- **EXERCISE REQUIREMENTS**
Your answer should be the lines below from the one with "for a cut-off" to the one with "open MeasureTheory Filter", both included, given again exactly and with nothing added.

- **DATA FOR THIS EXERCISE**
::::::
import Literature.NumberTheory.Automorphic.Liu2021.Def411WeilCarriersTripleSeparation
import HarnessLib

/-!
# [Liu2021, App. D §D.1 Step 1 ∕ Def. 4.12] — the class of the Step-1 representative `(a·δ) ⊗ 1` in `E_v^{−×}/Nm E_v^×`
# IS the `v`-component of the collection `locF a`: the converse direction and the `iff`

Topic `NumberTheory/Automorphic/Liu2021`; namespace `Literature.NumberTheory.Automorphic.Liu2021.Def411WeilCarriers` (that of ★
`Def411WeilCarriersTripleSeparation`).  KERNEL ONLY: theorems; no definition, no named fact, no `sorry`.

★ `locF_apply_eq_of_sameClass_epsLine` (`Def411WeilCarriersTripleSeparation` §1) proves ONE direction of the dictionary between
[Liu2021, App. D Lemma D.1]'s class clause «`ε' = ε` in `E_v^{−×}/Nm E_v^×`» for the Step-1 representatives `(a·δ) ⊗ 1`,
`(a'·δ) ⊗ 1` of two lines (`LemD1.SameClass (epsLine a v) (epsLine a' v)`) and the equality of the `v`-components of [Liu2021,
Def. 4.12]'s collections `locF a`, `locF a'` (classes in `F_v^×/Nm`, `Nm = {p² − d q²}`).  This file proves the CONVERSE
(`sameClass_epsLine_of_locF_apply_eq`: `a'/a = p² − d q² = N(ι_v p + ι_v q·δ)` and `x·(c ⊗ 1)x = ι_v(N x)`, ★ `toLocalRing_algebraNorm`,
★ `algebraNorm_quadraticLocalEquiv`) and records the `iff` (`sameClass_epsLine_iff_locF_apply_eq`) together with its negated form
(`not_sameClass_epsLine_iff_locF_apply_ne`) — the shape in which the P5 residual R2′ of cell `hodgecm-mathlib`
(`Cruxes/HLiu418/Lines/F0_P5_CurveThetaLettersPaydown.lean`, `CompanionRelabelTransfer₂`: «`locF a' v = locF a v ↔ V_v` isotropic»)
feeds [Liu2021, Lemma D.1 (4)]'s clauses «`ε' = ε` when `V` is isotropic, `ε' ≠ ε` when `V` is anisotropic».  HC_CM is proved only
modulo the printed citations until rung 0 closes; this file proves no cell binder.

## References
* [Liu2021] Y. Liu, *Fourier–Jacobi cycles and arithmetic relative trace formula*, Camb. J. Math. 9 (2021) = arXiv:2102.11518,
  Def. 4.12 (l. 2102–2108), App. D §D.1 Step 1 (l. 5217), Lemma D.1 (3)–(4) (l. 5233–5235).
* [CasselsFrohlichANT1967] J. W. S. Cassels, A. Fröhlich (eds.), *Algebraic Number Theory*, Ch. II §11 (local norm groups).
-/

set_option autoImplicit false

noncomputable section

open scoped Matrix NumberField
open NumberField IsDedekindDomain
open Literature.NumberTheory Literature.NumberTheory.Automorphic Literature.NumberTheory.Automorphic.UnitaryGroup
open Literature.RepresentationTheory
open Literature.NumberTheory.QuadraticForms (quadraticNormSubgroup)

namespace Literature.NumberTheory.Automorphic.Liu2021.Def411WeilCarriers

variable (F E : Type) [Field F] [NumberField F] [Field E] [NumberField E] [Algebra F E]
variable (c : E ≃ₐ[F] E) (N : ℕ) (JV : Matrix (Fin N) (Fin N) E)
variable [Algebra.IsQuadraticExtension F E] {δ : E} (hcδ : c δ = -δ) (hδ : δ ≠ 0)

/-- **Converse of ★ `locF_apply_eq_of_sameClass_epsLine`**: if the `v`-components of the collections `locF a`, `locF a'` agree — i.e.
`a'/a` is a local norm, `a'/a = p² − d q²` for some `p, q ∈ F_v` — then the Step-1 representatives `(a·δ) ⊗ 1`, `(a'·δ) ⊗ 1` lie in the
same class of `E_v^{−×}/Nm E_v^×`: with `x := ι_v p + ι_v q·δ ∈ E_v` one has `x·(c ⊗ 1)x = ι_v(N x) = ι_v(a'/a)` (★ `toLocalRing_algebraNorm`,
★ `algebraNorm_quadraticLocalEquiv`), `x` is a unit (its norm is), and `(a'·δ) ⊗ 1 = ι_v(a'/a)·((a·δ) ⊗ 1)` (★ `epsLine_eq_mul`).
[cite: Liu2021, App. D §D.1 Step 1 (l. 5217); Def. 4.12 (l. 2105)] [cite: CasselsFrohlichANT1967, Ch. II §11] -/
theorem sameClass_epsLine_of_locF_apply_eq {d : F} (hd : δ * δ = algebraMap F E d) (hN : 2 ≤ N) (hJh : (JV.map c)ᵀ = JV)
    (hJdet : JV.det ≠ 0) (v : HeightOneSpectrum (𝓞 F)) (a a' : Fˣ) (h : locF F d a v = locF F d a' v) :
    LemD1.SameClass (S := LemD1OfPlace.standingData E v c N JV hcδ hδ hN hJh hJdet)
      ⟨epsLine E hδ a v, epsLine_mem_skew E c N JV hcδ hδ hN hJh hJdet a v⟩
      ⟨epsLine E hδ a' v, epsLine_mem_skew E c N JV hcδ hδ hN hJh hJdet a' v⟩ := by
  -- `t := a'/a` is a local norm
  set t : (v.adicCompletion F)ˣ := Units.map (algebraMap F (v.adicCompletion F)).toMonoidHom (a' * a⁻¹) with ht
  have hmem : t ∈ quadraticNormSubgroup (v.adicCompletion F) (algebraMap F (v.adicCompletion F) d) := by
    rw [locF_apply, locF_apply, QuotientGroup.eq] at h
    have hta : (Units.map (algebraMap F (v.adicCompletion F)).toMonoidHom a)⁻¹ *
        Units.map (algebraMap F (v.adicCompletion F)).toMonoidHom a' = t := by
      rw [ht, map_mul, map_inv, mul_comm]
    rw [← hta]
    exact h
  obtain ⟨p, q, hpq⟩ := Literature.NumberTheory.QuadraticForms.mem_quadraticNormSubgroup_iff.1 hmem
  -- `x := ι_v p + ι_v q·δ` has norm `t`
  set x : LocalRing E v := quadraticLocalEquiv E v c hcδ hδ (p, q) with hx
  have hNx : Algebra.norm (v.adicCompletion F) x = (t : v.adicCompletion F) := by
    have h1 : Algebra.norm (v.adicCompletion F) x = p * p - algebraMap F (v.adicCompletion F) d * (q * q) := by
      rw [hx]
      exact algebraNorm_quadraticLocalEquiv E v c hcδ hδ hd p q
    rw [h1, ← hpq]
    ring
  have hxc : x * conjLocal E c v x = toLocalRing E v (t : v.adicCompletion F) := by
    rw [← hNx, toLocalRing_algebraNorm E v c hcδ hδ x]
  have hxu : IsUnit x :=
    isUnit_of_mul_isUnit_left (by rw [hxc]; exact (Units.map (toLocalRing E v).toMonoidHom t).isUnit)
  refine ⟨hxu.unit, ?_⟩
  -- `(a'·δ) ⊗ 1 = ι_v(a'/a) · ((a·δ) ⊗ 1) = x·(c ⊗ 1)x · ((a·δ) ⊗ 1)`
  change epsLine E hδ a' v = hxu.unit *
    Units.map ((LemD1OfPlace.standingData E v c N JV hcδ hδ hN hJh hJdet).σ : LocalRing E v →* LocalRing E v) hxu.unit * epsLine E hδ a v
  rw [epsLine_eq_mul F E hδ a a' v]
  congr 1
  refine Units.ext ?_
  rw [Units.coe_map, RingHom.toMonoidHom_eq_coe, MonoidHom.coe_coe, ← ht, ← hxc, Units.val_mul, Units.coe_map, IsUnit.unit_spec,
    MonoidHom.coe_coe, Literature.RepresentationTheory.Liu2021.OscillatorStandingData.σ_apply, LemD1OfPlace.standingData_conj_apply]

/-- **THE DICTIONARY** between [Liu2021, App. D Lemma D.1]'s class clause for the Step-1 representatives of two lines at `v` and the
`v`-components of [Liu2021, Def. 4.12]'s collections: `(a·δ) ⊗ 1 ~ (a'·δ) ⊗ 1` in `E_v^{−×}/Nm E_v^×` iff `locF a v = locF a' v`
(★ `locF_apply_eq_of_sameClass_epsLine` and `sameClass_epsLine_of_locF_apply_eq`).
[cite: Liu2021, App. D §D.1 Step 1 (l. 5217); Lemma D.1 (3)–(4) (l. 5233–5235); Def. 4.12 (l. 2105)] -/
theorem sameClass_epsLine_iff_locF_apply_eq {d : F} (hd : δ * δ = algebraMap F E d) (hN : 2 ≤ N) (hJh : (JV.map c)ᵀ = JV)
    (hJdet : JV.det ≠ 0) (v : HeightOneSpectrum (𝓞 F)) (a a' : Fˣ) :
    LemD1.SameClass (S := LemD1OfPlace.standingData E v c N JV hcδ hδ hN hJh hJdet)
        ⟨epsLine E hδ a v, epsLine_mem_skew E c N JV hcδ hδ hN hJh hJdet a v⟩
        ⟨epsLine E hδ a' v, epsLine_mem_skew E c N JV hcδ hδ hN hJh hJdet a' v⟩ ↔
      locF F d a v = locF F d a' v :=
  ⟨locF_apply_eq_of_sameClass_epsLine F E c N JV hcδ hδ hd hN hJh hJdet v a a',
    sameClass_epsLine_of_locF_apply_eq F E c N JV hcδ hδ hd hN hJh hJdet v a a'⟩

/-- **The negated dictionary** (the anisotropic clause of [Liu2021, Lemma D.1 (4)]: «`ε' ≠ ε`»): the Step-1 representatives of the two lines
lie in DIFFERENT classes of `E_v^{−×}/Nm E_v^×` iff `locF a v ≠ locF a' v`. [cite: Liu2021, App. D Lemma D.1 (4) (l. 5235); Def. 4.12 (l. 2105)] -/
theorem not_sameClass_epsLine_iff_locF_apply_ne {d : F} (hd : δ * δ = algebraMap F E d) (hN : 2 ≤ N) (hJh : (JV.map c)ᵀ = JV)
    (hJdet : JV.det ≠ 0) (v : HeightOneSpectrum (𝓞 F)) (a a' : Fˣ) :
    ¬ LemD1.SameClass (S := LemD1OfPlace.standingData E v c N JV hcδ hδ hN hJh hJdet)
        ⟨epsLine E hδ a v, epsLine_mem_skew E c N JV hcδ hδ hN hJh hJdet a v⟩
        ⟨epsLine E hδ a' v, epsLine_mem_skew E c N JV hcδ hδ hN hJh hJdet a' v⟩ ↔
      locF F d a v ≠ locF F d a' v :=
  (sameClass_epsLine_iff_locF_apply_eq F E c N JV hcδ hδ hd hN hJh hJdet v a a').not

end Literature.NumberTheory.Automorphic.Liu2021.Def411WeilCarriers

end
::::::
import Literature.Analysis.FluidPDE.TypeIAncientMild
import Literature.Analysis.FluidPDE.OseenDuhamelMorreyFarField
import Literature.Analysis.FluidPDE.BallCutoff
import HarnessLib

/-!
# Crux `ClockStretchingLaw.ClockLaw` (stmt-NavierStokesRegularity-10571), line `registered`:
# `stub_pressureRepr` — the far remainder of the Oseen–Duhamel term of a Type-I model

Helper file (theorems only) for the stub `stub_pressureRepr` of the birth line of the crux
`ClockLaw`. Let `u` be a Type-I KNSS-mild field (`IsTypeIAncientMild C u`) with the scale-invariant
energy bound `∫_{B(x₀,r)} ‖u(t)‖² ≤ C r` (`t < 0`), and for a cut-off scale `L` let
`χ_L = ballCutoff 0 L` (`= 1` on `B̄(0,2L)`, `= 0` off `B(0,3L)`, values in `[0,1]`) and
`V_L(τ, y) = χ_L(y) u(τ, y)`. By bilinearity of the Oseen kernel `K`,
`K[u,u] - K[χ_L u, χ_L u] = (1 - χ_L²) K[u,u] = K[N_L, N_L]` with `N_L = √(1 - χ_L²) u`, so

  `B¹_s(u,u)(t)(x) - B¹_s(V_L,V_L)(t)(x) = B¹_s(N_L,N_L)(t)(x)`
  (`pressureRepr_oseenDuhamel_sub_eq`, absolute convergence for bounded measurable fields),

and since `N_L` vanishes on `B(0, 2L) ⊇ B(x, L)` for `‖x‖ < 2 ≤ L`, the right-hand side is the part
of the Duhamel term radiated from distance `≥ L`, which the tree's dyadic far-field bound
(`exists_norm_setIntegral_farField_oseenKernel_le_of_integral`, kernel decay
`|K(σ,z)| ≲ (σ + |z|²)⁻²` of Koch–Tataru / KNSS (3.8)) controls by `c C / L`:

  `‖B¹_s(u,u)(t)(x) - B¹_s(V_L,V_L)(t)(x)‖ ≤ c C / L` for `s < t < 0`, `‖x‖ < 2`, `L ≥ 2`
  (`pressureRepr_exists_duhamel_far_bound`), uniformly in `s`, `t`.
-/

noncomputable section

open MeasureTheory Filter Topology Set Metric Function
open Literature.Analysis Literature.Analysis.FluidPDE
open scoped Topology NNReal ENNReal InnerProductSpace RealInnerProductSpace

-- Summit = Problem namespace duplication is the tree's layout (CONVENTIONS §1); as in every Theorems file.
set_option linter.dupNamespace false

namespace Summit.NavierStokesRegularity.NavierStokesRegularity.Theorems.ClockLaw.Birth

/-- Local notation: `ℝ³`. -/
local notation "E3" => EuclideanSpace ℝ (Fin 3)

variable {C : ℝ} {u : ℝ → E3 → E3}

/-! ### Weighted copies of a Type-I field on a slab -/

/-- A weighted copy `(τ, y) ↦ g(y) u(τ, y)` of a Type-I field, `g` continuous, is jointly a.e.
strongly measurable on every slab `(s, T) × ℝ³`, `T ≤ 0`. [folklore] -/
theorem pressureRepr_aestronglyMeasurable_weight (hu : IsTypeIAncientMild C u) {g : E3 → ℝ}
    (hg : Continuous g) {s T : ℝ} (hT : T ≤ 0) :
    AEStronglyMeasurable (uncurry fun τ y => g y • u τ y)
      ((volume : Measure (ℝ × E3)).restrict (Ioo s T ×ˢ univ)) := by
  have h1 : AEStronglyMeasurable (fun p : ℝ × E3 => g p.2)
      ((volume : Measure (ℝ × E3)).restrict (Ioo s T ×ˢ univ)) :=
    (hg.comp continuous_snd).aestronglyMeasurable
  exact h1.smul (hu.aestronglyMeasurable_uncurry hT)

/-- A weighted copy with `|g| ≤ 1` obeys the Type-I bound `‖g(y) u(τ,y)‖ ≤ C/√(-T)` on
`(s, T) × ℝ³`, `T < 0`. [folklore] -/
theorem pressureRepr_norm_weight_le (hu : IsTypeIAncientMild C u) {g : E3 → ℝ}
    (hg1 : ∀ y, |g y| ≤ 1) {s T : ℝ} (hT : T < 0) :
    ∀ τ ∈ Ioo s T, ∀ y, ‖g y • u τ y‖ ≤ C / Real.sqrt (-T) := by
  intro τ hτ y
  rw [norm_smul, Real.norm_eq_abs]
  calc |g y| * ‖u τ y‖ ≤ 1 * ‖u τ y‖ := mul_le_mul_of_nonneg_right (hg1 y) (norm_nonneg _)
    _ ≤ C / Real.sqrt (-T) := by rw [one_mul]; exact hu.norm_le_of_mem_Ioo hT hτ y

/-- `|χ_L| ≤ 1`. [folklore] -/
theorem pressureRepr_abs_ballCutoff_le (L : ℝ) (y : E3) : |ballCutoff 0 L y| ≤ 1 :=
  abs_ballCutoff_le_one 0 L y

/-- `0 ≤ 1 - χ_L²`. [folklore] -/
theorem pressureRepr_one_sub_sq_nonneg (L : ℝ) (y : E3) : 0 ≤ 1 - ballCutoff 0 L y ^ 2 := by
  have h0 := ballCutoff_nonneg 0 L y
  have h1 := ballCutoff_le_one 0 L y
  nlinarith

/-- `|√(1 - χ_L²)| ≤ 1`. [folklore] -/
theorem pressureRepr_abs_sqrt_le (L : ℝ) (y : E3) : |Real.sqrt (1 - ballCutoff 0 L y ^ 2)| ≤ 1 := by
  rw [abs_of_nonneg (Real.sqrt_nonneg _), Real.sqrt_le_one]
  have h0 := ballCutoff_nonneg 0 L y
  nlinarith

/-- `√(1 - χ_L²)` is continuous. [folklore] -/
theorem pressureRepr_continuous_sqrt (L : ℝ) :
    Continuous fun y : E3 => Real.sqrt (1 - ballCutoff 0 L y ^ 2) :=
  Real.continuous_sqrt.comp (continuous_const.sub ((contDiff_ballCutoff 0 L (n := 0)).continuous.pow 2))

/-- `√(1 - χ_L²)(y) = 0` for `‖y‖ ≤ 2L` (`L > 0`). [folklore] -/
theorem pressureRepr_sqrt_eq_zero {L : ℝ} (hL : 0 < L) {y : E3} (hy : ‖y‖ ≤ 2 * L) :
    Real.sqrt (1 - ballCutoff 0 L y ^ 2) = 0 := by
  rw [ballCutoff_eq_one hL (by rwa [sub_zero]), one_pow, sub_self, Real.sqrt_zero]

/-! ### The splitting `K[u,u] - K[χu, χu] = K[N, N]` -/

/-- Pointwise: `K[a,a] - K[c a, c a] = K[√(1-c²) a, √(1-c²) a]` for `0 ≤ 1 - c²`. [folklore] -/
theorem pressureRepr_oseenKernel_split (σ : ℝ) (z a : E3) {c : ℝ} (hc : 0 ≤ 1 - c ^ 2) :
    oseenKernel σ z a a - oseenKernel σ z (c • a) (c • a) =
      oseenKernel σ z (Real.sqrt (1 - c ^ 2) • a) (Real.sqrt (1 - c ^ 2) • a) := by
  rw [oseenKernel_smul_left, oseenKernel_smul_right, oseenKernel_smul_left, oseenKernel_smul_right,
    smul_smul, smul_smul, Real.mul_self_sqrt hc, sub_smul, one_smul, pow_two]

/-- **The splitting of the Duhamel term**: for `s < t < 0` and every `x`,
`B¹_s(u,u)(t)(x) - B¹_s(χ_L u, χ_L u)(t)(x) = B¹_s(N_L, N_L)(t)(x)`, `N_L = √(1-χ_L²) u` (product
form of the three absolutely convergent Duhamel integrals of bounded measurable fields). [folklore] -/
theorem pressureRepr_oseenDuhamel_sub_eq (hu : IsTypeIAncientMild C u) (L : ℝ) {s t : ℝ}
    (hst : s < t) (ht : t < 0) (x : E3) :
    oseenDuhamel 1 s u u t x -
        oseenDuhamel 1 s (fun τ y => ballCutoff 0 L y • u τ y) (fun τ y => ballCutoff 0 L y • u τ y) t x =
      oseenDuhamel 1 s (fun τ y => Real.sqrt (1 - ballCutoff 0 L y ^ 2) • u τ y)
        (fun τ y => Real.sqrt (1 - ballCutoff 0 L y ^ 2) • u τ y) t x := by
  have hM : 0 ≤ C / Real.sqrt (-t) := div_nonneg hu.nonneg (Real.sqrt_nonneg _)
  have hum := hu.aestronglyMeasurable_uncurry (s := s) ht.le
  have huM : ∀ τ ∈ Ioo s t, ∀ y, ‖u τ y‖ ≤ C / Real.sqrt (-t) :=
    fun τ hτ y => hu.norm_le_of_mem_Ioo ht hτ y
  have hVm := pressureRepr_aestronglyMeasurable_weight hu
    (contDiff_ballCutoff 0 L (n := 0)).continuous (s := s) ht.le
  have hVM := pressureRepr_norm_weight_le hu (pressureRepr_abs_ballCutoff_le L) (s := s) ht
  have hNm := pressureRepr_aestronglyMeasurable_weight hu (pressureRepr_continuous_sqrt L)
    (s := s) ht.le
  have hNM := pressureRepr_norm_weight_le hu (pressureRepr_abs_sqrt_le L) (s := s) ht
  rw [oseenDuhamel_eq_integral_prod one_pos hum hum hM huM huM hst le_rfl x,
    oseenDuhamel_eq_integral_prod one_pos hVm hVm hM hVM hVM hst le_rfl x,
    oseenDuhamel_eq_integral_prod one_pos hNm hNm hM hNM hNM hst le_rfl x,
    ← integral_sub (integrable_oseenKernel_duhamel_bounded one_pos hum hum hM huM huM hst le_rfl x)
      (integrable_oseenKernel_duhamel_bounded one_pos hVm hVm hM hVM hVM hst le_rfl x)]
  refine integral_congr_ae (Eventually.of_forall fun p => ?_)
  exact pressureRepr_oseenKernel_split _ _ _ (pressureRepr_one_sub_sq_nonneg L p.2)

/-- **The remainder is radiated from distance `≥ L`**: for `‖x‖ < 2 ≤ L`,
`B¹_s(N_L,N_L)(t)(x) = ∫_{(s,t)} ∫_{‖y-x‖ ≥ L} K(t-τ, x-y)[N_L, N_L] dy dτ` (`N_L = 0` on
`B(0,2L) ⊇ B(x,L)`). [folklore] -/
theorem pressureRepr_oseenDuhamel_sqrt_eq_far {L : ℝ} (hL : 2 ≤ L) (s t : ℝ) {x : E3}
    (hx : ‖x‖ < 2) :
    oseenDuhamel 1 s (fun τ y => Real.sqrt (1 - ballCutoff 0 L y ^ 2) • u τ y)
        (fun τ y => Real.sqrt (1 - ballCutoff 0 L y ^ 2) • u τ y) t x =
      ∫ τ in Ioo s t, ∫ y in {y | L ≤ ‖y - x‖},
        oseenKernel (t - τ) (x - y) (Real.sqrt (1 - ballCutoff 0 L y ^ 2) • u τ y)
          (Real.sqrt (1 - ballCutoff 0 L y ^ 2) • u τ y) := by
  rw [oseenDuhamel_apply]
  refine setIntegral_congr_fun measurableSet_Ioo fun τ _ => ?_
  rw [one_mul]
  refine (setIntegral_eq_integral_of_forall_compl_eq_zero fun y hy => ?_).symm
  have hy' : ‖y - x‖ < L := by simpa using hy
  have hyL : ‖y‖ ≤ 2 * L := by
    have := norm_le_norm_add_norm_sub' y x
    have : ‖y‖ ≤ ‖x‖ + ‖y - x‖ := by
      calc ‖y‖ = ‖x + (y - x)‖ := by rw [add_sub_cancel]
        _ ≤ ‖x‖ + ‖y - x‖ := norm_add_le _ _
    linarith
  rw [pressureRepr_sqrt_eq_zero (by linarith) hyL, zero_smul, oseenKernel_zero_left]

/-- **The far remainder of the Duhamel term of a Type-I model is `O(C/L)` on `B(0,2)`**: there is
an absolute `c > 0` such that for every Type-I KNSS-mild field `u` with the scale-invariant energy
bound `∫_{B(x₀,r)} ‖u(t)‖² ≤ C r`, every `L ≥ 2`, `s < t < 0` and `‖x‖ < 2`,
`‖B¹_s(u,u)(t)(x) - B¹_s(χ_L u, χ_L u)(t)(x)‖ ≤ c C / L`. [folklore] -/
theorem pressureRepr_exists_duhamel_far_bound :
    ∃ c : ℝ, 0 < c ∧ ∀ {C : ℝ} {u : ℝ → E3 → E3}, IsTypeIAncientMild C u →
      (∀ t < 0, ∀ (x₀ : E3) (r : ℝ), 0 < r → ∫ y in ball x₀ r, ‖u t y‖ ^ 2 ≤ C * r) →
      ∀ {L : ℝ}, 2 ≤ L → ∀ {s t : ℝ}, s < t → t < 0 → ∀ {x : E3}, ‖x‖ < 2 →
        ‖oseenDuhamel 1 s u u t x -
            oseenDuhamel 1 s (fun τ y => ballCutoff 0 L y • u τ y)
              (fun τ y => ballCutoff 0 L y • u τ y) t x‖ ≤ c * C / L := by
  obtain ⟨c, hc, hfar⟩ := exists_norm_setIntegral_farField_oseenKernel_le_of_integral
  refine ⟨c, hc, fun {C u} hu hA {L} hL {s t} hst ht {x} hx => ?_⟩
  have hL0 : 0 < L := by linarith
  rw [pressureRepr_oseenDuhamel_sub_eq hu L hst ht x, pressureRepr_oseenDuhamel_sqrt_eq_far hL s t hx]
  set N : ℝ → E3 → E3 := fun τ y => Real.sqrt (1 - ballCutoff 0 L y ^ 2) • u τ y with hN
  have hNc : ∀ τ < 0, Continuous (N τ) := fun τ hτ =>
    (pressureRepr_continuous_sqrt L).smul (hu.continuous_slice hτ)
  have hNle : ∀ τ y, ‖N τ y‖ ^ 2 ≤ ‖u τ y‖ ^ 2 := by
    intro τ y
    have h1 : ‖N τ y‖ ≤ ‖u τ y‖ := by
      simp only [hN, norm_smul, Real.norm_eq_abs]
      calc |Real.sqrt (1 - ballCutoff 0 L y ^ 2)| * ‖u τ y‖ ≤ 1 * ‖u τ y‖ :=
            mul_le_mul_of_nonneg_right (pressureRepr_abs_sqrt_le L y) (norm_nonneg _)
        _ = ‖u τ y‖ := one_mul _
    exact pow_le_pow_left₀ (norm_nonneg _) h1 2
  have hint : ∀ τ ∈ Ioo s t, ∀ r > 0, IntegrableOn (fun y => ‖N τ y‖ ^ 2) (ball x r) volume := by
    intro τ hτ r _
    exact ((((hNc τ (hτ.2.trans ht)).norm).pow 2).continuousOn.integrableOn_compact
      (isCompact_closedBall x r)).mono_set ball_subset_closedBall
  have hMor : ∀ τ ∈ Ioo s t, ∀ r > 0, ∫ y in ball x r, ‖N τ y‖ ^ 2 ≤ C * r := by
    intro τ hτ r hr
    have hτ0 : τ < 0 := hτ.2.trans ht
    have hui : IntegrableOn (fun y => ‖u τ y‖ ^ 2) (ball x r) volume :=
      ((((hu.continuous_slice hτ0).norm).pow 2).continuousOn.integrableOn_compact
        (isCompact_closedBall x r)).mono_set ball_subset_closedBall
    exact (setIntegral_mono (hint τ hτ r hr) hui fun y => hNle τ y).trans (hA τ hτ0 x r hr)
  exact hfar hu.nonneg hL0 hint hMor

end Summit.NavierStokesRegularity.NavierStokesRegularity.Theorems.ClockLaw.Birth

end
::::::
- **YOUR RESPONSE**
energy bound `∫_{B(x₀,r)} ‖u(t)‖² ≤ C r` (`t < 0`), and for a cut-off scale `L` let
`χ_L = ballCutoff 0 L` (`= 1` on `B̄(0,2L)`, `= 0` off `B(0,3L)`, values in `[0,1]`) and
`V_L(τ, y) = χ_L(y) u(τ, y)`. By bilinearity of the Oseen kernel `K`,
`K[u,u] - K[χ_L u, χ_L u] = (1 - χ_L²) K[u,u] = K[N_L, N_L]` with `N_L = √(1 - χ_L²) u`, so

  `B¹_s(u,u)(t)(x) - B¹_s(V_L,V_L)(t)(x) = B¹_s(N_L,N_L)(t)(x)`
  (`pressureRepr_oseenDuhamel_sub_eq`, absolute convergence for bounded measurable fields),

and since `N_L` vanishes on `B(0, 2L) ⊇ B(x, L)` for `‖x‖ < 2 ≤ L`, the right-hand side is the part
of the Duhamel term radiated from distance `≥ L`, which the tree's dyadic far-field bound
(`exists_norm_setIntegral_farField_oseenKernel_le_of_integral`, kernel decay
`|K(σ,z)| ≲ (σ + |z|²)⁻²` of Koch–Tataru / KNSS (3.8)) controls by `c C / L`:

  `‖B¹_s(u,u)(t)(x) - B¹_s(V_L,V_L)(t)(x)‖ ≤ c C / L` for `s < t < 0`, `‖x‖ < 2`, `L ≥ 2`
  (`pressureRepr_exists_duhamel_far_bound`), uniformly in `s`, `t`.
-/

noncomputable section

open MeasureTheory Filter Topology Set Metric Function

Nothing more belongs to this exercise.